**What this task involves:** For the records below, output each line exactly as it appears, from the first through the line with "-- (single-conjunct summit: the".

**Excerpted data:**

+---+

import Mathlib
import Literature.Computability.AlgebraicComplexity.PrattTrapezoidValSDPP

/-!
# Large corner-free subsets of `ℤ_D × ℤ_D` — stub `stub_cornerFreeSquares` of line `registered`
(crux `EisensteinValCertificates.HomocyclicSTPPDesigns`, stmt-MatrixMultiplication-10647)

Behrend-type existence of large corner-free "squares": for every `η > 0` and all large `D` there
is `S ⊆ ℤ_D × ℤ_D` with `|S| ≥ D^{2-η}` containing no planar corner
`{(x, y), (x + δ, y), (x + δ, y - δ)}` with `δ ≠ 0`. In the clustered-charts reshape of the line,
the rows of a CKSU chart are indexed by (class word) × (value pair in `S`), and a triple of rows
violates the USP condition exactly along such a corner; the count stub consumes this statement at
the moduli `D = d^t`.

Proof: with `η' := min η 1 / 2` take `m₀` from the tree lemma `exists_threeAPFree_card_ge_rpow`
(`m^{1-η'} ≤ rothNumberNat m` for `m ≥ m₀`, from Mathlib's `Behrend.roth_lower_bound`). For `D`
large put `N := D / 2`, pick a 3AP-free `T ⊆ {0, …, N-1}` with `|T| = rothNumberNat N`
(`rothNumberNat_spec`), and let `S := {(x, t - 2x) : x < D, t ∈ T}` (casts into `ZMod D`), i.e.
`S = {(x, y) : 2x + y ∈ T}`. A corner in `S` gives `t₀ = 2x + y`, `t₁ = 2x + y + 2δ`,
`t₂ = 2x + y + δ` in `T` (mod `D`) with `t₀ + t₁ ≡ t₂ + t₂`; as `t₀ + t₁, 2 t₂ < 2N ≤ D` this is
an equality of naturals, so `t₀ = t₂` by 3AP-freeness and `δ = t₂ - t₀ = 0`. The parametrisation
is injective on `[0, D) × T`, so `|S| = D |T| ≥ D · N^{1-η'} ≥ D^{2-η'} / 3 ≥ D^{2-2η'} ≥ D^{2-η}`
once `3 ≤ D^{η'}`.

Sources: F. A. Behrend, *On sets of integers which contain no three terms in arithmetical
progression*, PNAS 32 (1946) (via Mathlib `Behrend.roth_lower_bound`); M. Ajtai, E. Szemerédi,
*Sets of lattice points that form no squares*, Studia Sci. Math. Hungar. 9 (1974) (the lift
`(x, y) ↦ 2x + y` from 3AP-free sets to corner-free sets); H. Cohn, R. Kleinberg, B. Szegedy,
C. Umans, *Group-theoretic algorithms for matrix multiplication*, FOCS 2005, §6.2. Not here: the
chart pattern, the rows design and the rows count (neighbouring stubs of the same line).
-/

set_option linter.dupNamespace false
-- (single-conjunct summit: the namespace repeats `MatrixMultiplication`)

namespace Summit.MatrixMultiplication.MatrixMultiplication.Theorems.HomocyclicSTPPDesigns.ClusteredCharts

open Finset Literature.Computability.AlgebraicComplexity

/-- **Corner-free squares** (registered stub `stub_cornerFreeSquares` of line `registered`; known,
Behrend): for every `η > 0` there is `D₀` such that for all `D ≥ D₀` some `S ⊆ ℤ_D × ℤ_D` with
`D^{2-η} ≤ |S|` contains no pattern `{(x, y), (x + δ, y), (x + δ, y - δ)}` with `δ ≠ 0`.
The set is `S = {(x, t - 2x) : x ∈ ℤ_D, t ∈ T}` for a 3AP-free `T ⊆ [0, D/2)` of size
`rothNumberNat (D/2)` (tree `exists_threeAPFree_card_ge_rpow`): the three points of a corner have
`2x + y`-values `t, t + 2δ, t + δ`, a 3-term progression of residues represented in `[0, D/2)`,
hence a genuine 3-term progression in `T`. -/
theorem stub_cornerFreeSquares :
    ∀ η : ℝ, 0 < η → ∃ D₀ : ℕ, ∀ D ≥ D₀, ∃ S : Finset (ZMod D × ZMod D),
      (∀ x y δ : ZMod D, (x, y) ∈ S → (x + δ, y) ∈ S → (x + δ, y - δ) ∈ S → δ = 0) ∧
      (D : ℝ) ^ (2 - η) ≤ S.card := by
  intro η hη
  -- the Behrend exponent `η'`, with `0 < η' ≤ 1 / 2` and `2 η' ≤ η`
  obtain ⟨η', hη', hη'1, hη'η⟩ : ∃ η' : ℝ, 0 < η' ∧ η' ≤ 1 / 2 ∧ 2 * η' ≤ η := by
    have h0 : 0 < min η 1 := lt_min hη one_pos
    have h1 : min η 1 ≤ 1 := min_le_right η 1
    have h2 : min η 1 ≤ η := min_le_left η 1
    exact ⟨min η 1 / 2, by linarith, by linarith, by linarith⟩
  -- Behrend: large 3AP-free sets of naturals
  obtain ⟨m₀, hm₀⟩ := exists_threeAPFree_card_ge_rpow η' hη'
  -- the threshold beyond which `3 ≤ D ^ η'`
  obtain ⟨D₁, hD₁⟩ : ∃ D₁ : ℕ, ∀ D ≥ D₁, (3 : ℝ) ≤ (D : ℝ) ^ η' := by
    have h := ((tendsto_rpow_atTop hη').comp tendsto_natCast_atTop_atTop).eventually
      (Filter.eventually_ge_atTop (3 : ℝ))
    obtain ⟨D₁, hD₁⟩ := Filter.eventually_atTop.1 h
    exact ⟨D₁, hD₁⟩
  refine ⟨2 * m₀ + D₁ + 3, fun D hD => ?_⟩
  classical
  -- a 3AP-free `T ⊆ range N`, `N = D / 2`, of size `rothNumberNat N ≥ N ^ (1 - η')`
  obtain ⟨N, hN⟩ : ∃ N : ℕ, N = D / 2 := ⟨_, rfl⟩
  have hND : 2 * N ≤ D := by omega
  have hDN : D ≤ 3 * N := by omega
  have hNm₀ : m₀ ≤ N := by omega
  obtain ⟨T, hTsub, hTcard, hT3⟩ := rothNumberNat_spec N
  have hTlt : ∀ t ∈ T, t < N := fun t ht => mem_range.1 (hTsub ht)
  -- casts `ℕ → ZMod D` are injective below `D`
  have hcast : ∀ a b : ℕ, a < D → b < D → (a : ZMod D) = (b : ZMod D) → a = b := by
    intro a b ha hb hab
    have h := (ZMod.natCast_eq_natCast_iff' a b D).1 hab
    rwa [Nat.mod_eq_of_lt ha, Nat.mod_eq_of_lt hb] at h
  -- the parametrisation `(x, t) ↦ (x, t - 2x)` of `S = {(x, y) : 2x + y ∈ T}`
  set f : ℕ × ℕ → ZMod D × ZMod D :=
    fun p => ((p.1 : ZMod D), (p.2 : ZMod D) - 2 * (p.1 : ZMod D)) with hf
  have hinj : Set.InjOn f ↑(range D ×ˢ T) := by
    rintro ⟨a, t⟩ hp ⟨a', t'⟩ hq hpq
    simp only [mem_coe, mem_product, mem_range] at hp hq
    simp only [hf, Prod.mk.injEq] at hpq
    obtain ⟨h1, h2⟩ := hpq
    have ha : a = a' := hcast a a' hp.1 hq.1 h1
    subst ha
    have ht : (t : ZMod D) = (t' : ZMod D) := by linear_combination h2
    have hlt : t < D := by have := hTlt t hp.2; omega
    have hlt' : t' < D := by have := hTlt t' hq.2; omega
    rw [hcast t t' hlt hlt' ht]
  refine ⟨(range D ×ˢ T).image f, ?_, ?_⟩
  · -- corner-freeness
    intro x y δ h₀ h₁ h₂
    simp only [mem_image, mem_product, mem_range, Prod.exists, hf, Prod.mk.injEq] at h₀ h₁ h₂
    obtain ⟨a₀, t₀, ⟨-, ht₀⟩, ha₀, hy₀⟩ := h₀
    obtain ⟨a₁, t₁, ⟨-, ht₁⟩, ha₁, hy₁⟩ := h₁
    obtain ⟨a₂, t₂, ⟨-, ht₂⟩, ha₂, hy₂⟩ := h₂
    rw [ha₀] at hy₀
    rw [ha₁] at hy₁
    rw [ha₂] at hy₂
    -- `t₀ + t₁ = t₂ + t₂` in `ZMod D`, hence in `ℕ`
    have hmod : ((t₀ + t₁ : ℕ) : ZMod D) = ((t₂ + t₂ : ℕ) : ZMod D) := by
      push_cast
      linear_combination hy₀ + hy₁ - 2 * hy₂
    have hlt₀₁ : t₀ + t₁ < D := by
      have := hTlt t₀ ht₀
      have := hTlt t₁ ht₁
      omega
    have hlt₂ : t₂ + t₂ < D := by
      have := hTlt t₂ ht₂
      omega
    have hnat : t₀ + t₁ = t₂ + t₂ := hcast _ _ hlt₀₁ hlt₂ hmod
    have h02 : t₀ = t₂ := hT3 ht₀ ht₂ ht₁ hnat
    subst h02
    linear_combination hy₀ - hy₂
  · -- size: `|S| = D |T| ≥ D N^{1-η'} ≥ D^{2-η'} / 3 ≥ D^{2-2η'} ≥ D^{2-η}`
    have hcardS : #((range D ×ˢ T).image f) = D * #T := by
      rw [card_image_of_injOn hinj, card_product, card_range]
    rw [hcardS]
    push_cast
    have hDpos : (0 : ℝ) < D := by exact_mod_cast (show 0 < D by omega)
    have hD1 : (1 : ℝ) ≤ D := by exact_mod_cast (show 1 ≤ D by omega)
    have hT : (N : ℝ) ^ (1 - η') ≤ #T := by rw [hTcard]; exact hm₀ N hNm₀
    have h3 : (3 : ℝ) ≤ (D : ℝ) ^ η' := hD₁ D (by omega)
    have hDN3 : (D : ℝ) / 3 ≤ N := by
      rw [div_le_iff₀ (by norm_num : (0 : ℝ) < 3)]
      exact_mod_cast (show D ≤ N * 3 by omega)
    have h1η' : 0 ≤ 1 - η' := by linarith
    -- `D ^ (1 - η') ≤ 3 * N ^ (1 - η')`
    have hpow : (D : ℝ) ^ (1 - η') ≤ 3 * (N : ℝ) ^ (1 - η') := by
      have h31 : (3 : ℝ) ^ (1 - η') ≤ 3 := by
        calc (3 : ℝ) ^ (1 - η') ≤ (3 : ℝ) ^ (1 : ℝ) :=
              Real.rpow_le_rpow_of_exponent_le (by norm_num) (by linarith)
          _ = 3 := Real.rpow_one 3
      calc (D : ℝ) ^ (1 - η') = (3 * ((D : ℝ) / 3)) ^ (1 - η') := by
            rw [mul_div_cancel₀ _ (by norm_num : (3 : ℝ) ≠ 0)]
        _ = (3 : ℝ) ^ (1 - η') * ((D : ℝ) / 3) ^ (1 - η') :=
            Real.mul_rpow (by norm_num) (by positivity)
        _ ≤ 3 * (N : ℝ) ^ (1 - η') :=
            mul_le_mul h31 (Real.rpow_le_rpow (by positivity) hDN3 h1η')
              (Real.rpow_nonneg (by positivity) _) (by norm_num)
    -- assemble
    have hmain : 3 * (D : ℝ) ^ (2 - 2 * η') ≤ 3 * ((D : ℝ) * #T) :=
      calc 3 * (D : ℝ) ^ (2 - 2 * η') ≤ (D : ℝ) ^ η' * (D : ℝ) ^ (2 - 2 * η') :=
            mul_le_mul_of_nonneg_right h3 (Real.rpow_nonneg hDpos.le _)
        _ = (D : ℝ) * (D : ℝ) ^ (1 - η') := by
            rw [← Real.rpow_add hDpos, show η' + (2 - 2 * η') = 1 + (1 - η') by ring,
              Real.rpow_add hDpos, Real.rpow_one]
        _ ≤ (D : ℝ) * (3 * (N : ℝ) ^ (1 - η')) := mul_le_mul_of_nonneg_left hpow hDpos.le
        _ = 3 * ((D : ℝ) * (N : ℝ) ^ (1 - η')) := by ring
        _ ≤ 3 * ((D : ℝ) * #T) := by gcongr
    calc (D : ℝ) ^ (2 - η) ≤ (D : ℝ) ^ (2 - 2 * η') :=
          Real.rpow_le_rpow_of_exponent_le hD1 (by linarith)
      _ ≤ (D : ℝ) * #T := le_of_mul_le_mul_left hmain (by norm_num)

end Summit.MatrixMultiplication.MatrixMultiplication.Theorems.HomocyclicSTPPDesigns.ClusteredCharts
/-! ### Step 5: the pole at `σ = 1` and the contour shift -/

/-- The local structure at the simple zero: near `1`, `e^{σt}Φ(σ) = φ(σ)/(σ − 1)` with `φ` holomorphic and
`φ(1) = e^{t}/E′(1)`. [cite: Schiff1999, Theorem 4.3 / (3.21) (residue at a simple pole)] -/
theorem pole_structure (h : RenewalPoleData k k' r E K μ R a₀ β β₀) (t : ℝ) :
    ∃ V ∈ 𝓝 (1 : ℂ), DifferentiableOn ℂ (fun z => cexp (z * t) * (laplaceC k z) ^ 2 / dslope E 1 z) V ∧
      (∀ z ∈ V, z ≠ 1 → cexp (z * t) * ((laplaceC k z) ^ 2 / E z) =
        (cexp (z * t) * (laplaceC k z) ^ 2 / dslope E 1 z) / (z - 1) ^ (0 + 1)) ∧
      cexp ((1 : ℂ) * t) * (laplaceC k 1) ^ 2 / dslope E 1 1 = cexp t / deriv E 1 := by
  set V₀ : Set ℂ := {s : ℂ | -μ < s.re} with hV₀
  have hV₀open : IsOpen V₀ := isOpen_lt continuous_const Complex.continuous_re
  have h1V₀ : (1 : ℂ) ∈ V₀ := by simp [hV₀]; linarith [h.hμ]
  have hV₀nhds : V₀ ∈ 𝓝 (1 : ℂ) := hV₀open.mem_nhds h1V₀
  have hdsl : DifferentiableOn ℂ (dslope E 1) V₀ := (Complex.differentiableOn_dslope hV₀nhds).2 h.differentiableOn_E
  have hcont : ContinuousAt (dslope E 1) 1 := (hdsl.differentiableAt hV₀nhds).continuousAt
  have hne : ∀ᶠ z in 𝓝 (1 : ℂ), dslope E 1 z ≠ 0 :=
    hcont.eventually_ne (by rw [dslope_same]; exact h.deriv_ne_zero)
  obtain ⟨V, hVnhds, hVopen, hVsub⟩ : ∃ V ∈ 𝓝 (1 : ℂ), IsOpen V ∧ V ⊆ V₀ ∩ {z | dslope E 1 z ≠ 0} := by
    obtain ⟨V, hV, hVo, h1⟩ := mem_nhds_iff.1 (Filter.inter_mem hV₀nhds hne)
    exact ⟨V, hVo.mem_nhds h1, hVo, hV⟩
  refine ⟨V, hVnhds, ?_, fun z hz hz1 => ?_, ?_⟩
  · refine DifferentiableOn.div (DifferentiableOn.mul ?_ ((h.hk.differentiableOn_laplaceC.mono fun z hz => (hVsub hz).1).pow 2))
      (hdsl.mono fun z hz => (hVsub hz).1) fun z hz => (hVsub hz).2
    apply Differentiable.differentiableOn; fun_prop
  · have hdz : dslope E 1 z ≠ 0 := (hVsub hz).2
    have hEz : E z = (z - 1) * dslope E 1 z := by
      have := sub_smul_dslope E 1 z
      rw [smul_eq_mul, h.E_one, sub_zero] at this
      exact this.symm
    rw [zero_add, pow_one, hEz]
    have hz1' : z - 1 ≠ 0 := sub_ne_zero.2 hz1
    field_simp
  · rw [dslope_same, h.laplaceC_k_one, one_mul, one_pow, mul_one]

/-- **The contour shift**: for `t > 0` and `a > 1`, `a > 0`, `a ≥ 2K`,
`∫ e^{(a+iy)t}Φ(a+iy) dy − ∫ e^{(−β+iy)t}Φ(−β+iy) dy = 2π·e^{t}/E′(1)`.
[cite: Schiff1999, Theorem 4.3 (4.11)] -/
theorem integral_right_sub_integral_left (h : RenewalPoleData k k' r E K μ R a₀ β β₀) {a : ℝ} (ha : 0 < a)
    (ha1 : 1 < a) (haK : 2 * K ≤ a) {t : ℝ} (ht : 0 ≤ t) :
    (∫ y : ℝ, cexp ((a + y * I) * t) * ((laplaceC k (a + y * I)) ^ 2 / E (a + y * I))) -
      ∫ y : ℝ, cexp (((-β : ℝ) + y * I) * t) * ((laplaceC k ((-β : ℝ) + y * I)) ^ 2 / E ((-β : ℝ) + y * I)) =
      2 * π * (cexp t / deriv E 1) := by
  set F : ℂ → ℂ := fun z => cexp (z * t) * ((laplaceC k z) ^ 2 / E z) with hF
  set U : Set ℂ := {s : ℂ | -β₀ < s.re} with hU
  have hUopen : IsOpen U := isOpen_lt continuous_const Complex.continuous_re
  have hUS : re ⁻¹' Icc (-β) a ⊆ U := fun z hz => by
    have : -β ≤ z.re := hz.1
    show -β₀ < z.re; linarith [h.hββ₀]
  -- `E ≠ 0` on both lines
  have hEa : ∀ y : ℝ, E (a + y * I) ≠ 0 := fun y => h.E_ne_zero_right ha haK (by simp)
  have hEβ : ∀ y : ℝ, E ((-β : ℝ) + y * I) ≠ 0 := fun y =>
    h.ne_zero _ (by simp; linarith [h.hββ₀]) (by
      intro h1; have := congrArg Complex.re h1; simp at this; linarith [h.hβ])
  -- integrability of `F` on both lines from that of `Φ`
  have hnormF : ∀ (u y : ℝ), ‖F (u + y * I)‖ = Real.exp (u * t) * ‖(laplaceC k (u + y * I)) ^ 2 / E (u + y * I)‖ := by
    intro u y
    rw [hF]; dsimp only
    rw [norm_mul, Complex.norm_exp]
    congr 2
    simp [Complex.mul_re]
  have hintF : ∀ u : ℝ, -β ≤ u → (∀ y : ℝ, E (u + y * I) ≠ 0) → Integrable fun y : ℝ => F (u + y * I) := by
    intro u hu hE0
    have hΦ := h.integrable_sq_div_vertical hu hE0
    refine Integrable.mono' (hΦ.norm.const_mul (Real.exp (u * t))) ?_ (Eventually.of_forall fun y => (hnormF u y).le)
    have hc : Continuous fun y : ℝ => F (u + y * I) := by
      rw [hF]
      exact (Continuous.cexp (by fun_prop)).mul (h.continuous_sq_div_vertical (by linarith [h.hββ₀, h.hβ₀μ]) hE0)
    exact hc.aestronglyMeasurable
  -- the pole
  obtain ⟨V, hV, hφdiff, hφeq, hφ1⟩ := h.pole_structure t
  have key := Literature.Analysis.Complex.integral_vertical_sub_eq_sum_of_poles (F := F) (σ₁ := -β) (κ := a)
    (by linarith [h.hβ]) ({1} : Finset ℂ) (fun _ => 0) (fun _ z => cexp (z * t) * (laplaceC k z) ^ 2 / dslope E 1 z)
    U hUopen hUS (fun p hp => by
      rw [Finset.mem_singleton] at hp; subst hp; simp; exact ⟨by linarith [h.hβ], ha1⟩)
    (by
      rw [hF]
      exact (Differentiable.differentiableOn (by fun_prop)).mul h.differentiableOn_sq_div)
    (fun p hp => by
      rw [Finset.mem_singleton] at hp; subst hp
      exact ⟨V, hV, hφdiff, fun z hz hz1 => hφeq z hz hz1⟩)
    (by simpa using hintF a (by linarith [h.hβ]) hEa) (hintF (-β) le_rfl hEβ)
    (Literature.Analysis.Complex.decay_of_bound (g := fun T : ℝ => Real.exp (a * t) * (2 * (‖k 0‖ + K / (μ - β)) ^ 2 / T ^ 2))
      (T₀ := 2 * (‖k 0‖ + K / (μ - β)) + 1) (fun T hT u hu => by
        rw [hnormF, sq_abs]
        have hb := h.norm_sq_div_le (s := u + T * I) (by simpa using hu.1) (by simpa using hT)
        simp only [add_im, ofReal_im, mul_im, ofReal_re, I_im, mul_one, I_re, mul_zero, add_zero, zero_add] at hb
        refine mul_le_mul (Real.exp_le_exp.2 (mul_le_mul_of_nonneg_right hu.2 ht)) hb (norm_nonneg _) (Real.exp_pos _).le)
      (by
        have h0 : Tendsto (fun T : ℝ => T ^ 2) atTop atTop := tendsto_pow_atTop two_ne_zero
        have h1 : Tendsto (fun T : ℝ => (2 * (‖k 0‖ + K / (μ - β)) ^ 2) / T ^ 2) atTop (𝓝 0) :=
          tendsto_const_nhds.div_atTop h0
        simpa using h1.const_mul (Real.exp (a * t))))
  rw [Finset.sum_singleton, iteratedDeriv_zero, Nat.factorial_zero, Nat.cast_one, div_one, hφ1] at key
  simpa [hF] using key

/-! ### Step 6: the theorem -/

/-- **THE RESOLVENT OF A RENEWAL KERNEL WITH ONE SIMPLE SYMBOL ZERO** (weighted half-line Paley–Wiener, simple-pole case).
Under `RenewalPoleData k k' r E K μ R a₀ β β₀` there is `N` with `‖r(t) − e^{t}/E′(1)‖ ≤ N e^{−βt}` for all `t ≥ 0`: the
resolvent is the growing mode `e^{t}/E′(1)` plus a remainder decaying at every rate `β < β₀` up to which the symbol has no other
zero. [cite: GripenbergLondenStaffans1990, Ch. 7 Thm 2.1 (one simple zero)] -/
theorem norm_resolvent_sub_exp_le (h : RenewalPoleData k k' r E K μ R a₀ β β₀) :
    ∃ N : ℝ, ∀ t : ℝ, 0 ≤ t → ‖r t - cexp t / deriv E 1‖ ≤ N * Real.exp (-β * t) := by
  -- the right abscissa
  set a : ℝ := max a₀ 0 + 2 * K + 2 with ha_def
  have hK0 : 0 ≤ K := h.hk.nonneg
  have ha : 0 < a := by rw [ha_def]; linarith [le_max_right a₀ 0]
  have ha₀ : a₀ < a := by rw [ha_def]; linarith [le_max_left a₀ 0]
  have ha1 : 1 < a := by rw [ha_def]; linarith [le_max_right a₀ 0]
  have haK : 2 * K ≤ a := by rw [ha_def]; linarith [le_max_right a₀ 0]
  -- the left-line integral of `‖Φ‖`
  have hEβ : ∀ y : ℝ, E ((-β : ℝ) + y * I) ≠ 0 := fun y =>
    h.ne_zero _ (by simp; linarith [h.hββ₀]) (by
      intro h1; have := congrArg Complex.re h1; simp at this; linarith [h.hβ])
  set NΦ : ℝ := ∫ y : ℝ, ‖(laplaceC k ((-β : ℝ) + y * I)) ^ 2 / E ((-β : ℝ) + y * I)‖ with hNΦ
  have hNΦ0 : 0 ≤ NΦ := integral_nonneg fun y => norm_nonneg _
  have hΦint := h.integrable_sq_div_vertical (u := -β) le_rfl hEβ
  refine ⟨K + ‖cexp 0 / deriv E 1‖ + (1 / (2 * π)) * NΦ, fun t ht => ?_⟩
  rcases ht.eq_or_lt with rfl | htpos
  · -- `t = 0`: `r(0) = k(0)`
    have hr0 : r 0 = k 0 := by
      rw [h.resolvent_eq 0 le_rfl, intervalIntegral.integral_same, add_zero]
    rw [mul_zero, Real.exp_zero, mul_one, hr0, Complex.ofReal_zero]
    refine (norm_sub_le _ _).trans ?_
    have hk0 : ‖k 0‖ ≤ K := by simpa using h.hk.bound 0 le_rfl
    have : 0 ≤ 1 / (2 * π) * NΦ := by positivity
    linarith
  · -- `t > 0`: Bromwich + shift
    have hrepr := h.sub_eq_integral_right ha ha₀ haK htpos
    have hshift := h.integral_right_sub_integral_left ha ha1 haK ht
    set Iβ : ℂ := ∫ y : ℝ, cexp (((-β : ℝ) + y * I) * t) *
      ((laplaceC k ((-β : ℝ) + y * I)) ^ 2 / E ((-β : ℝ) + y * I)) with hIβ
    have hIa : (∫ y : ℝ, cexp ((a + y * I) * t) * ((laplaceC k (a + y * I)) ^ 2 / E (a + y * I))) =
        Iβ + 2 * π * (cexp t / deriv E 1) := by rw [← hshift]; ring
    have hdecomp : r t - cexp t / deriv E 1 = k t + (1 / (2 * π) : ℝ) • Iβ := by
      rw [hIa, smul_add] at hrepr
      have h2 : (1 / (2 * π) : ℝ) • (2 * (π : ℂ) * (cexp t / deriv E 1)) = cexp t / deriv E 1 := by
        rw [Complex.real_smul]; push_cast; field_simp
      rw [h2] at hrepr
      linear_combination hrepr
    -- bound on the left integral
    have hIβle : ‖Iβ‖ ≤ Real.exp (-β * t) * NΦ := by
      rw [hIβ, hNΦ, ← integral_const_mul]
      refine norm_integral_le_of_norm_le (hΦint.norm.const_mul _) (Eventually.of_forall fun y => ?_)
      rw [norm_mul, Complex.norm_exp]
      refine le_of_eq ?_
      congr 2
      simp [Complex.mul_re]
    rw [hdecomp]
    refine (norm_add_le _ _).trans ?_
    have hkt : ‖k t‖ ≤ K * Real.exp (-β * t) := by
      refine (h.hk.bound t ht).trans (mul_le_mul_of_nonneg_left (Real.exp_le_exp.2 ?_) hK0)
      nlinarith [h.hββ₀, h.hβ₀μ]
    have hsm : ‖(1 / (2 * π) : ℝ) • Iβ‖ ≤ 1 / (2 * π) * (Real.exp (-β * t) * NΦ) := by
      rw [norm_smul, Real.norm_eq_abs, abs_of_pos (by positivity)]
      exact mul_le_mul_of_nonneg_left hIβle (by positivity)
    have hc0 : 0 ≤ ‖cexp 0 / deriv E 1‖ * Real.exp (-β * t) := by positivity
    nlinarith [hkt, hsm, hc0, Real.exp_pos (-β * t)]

+---+

**Response:**
import Mathlib
import Literature.Computability.AlgebraicComplexity.PrattTrapezoidValSDPP

/-!
# Large corner-free subsets of `ℤ_D × ℤ_D` — stub `stub_cornerFreeSquares` of line `registered`
(crux `EisensteinValCertificates.HomocyclicSTPPDesigns`, stmt-MatrixMultiplication-10647)

Behrend-type existence of large corner-free "squares": for every `η > 0` and all large `D` there
is `S ⊆ ℤ_D × ℤ_D` with `|S| ≥ D^{2-η}` containing no planar corner
`{(x, y), (x + δ, y), (x + δ, y - δ)}` with `δ ≠ 0`. In the clustered-charts reshape of the line,
the rows of a CKSU chart are indexed by (class word) × (value pair in `S`), and a triple of rows
violates the USP condition exactly along such a corner; the count stub consumes this statement at
the moduli `D = d^t`.

Proof: with `η' := min η 1 / 2` take `m₀` from the tree lemma `exists_threeAPFree_card_ge_rpow`
(`m^{1-η'} ≤ rothNumberNat m` for `m ≥ m₀`, from Mathlib's `Behrend.roth_lower_bound`). For `D`
large put `N := D / 2`, pick a 3AP-free `T ⊆ {0, …, N-1}` with `|T| = rothNumberNat N`
(`rothNumberNat_spec`), and let `S := {(x, t - 2x) : x < D, t ∈ T}` (casts into `ZMod D`), i.e.
`S = {(x, y) : 2x + y ∈ T}`. A corner in `S` gives `t₀ = 2x + y`, `t₁ = 2x + y + 2δ`,
`t₂ = 2x + y + δ` in `T` (mod `D`) with `t₀ + t₁ ≡ t₂ + t₂`; as `t₀ + t₁, 2 t₂ < 2N ≤ D` this is
an equality of naturals, so `t₀ = t₂` by 3AP-freeness and `δ = t₂ - t₀ = 0`. The parametrisation
is injective on `[0, D) × T`, so `|S| = D |T| ≥ D · N^{1-η'} ≥ D^{2-η'} / 3 ≥ D^{2-2η'} ≥ D^{2-η}`
once `3 ≤ D^{η'}`.

Sources: F. A. Behrend, *On sets of integers which contain no three terms in arithmetical
progression*, PNAS 32 (1946) (via Mathlib `Behrend.roth_lower_bound`); M. Ajtai, E. Szemerédi,
*Sets of lattice points that form no squares*, Studia Sci. Math. Hungar. 9 (1974) (the lift
`(x, y) ↦ 2x + y` from 3AP-free sets to corner-free sets); H. Cohn, R. Kleinberg, B. Szegedy,
C. Umans, *Group-theoretic algorithms for matrix multiplication*, FOCS 2005, §6.2. Not here: the
chart pattern, the rows design and the rows count (neighbouring stubs of the same line).
-/

set_option linter.dupNamespace false
-- (single-conjunct summit: the namespace repeats `MatrixMultiplication`)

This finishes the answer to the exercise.